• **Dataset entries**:
import Summits.BirchSwinnertonDyer.BirchSwinnertonDyer.Theorems.CumulativeHeegnerLeopoldtEisensteinCharacterInvariantsAtThreeOfUnitCoeffLeLambda
import Summits.BirchSwinnertonDyer.BirchSwinnertonDyer.Theorems.EisensteinPrimesGoodLatticeOmegaPrelims
import Summits.BirchSwinnertonDyer.Rank1Residual.Partition.AnticyclotomicControlJSWEmbAt
import Summits.BirchSwinnertonDyer.Rank1Residual.X11b.Three.StepLAtThree
import HarnessLib

/-!
# Route `CumulativeHeegnerLeopoldt`, crux K2 `EisensteinCharacterInvariantsAtThree` (stmt-BirchSwinnertonDyer-24199):
# K2′ (at odd `d_K`) CUT THROUGH THE TWO CHARACTERS OF `E[3]^{ss}` — the Eisenstein-congruence composition
# «[ALG] + [AN] + [BR] (+ [LOC₃], [TOR]) ⟹ K2′» in the kernel, in the `bsd-eis` vocabulary (HELPER, `--supports 24199`)

Lead prover `bsd-line-chl-p1` g8. Companion of the g7 helpers (`…OfUnitCoeffLeLambda`: under B1 ∧ K1, K2 ↔ K2′ :=
«at every frame some `n ≤ λ(X_{∅,0}(𝔭′))` has `‖L_n‖ = 1`») and of the memo `K2PRIME-ROAD-chl-p1-g8.md`
(evidence on 24199). WHAT THIS FILE PROVES (one theorem, `unitCoeffLe_odd_of_characterCut`): K2′ with the extra binder
`Odd (NumberField.discr K)` (the scope in which the tree's Hida / Rubin facts are typed; the route kernel♯ applies K2 only
after deriving `Odd (discr K)` at its Friedberg–Hoffstein field) FOLLOWS from five displayed statements about the wild
non-anomalous cell at `p = 3` and two CHARACTER-LEVEL statements of the `EisensteinPrimes` (K5) lineage, reused BY NAME:

* [ALG]  (`halg`)  — Castella–Grossi–Lee–Skinner 2022 Thm. 1.5.1 SHAPE on the cell: `μ(𝔛) = 0` and
  `λ(𝔛) + Σ_{w∣N} λ𝒫_w(f) = λ(𝔛_{θsub}) + λ(𝔛_{θquot}) + Σ_{w∣N}(λ𝒫_w(θsub) + λ𝒫_w(θquot))` for `𝔛 = X_{∅,0}(𝔭′)` and the
  residual pair `(θsub, θquot)` of `E[3](K̄)` (printed at good `p`; its printed proof uses good reduction only through
  `E(K_w)[p] = 0`, i.e. the non-anomalous hypothesis — a PORT, containing the K1 line's stub B1);
* [AN]   (`han`)   — the ADDITIVE twin of the tree fact `KellerYin2024.thm222_anacong_goodLattice_of_ne_one` (CGLS Thms.
  2.2.1/2.2.2 with (2.16)): `μ(L) = 0` and `λ(L) + Σ λ𝒫_w(f) = 2·λ(L_φ) + Σ(…)`, `φ` := the 3-UNRAMIFIED member of the pair,
  `L_φ` any Katz frame of its Hecke character — NOT PRINTED at `27 ∣ N` (the ONE research statement of the cut: the
  Λ-adic Eisenstein congruence on the Igusa tower of tame level `N/3^a`);
* [BRram] (`hram`) — the one-variable main conjecture at the 3-RAMIFIED member read through the functional equation:
  `λ(𝔛_{θram}) = λ(L_φ)`, `μ = 0` (CGLS Thm. 1.2.2 = Rubin 1991 + Hida 2010, with (2.16); character-level);
* [LOC₃] (`hloc`)  — at `p = 3` one member of the Teichmüller pair of a rational 3-line is UNRAMIFIED at 3 (elementary:
  both characters are quadratic with product `ω`, and `I_3` has a unique quadratic character);
* [TOR]  (`htor`)  — `E(K)[3] = 0` on the cell for `K` with a degree-one prime above 3 (the decomposition group at a
  prime of `ℚ̄` over it lies in `Γ_K` and fixes no point of `Φ` nor of `E[3]/Φ`);
* [BR𝟙] (`hbr`) = `X1.KellerYinMuLambdaSplit.CharMainConjOnTree 3` and [F1b] (`hF1`) =
  `X1.KellerYinMuLambdaSplit.KatzLFunctionExistsFor 3` — the K5 line's character-level shapes, VERBATIM.

The proof is Keller–Yin's assembly (arXiv:2402.12781v2 L1631–1640) as landed for K5 in
`EisensteinPrimesMuLambda.goodLatticeMuLambdaOnTree_of_split`, transplanted: the Teichmüller pair of `G_ℚ` is CONSTRUCTED
(`EisensteinPrimesMuLambda.exists_teichmullerPair`), restricted to `Γ_K` (`isResidualPairOver_restrictField`), shown
unramified off `N` (Néron–Ogg–Shafarevich, `isUnramifiedAt_of_isTeichmullerLiftOn[Quot]`); [LOC₃] picks the unramified
member `θunr`; Artin reciprocity gives its Hecke character (`exists_heckeCharacter_of_pow_eq_one`), [F1b] its Katz frame;
[BR𝟙] gives `λ(𝔛_{θunr}) = λ(L_φ) + e`, `e ∈ {0,1}`; [BRram] gives `λ(𝔛_{θram}) = λ(L_φ)`; [ALG] and [AN] then force
`λ(𝔛) = λ(L) + e ≥ λ(L)` (the local sums CANCEL), which is K2′ at that frame. CONDITIONAL on the seven displayed
hypotheses (nothing is asserted about any of them; [AN] is research, [ALG]/[BRram]/[BR𝟙] are print-modulo-port resp.
the K5 lineage's typed shapes, [LOC₃]/[TOR] elementary); closes nothing; THEOREMS ONLY (no `def`, no `sorry`).
BSD is not proved for any curve by any of this.

References: [CastellaGrossiLeeSkinner2022] Thms. 1.2.2, 1.5.1, 2.1.2, 2.2.1–2.2.4 (arXiv:2008.02571v2);
[KellerYin2024] Thm. 1.5.1, Thms. 2.2.1–2.2.3, proof of Thm. 3.0.8 (L1631–1640); [Rubin1991] Thm. 4.1;
[Hida2010MuInvariant] Thm. I; [Kriz2016] Thms. 27, 34, 35, Prop. 37; HOME/bsd-line-chl-p1/K2PRIME-ROAD-chl-p1-g8.md.
-/

set_option autoImplicit false
set_option linter.dupNamespace false

noncomputable section

open scoped Classical

namespace Summit.BirchSwinnertonDyer.BirchSwinnertonDyer.Theorems.EisensteinCharacterInvariantsAtThreeCharacterCut

open PowerSeries WeierstrassCurve NumberField IsDedekindDomain Field
  Literature.NumberTheory.EllipticCurves Literature.NumberTheory.EllipticCurves.ModularForms
  Literature.NumberTheory.EllipticCurves.Rank1Residual
  Literature.NumberTheory.EllipticCurves.KellerYin2024
  Literature.NumberTheory.GaloisRepresentations
  Summit.BirchSwinnertonDyer.Rank1Residual
  Summit.BirchSwinnertonDyer.Rank1Residual.X1.KellerYinMuLambdaSplit
  Summit.BirchSwinnertonDyer.BirchSwinnertonDyer.Theorems.EisensteinPrimesMuLambda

• **What the task requires**: Repeat the data word for word, starting at its first line and stopping after the line that contains "about the wild".

• **Task result**:
import Summits.BirchSwinnertonDyer.BirchSwinnertonDyer.Theorems.CumulativeHeegnerLeopoldtEisensteinCharacterInvariantsAtThreeOfUnitCoeffLeLambda
import Summits.BirchSwinnertonDyer.BirchSwinnertonDyer.Theorems.EisensteinPrimesGoodLatticeOmegaPrelims
import Summits.BirchSwinnertonDyer.Rank1Residual.Partition.AnticyclotomicControlJSWEmbAt
import Summits.BirchSwinnertonDyer.Rank1Residual.X11b.Three.StepLAtThree
import HarnessLib

/-!
# Route `CumulativeHeegnerLeopoldt`, crux K2 `EisensteinCharacterInvariantsAtThree` (stmt-BirchSwinnertonDyer-24199):
# K2′ (at odd `d_K`) CUT THROUGH THE TWO CHARACTERS OF `E[3]^{ss}` — the Eisenstein-congruence composition
# «[ALG] + [AN] + [BR] (+ [LOC₃], [TOR]) ⟹ K2′» in the kernel, in the `bsd-eis` vocabulary (HELPER, `--supports 24199`)

Lead prover `bsd-line-chl-p1` g8. Companion of the g7 helpers (`…OfUnitCoeffLeLambda`: under B1 ∧ K1, K2 ↔ K2′ :=
«at every frame some `n ≤ λ(X_{∅,0}(𝔭′))` has `‖L_n‖ = 1`») and of the memo `K2PRIME-ROAD-chl-p1-g8.md`
(evidence on 24199). WHAT THIS FILE PROVES (one theorem, `unitCoeffLe_odd_of_characterCut`): K2′ with the extra binder
`Odd (NumberField.discr K)` (the scope in which the tree's Hida / Rubin facts are typed; the route kernel♯ applies K2 only
after deriving `Odd (discr K)` at its Friedberg–Hoffstein field) FOLLOWS from five displayed statements about the wild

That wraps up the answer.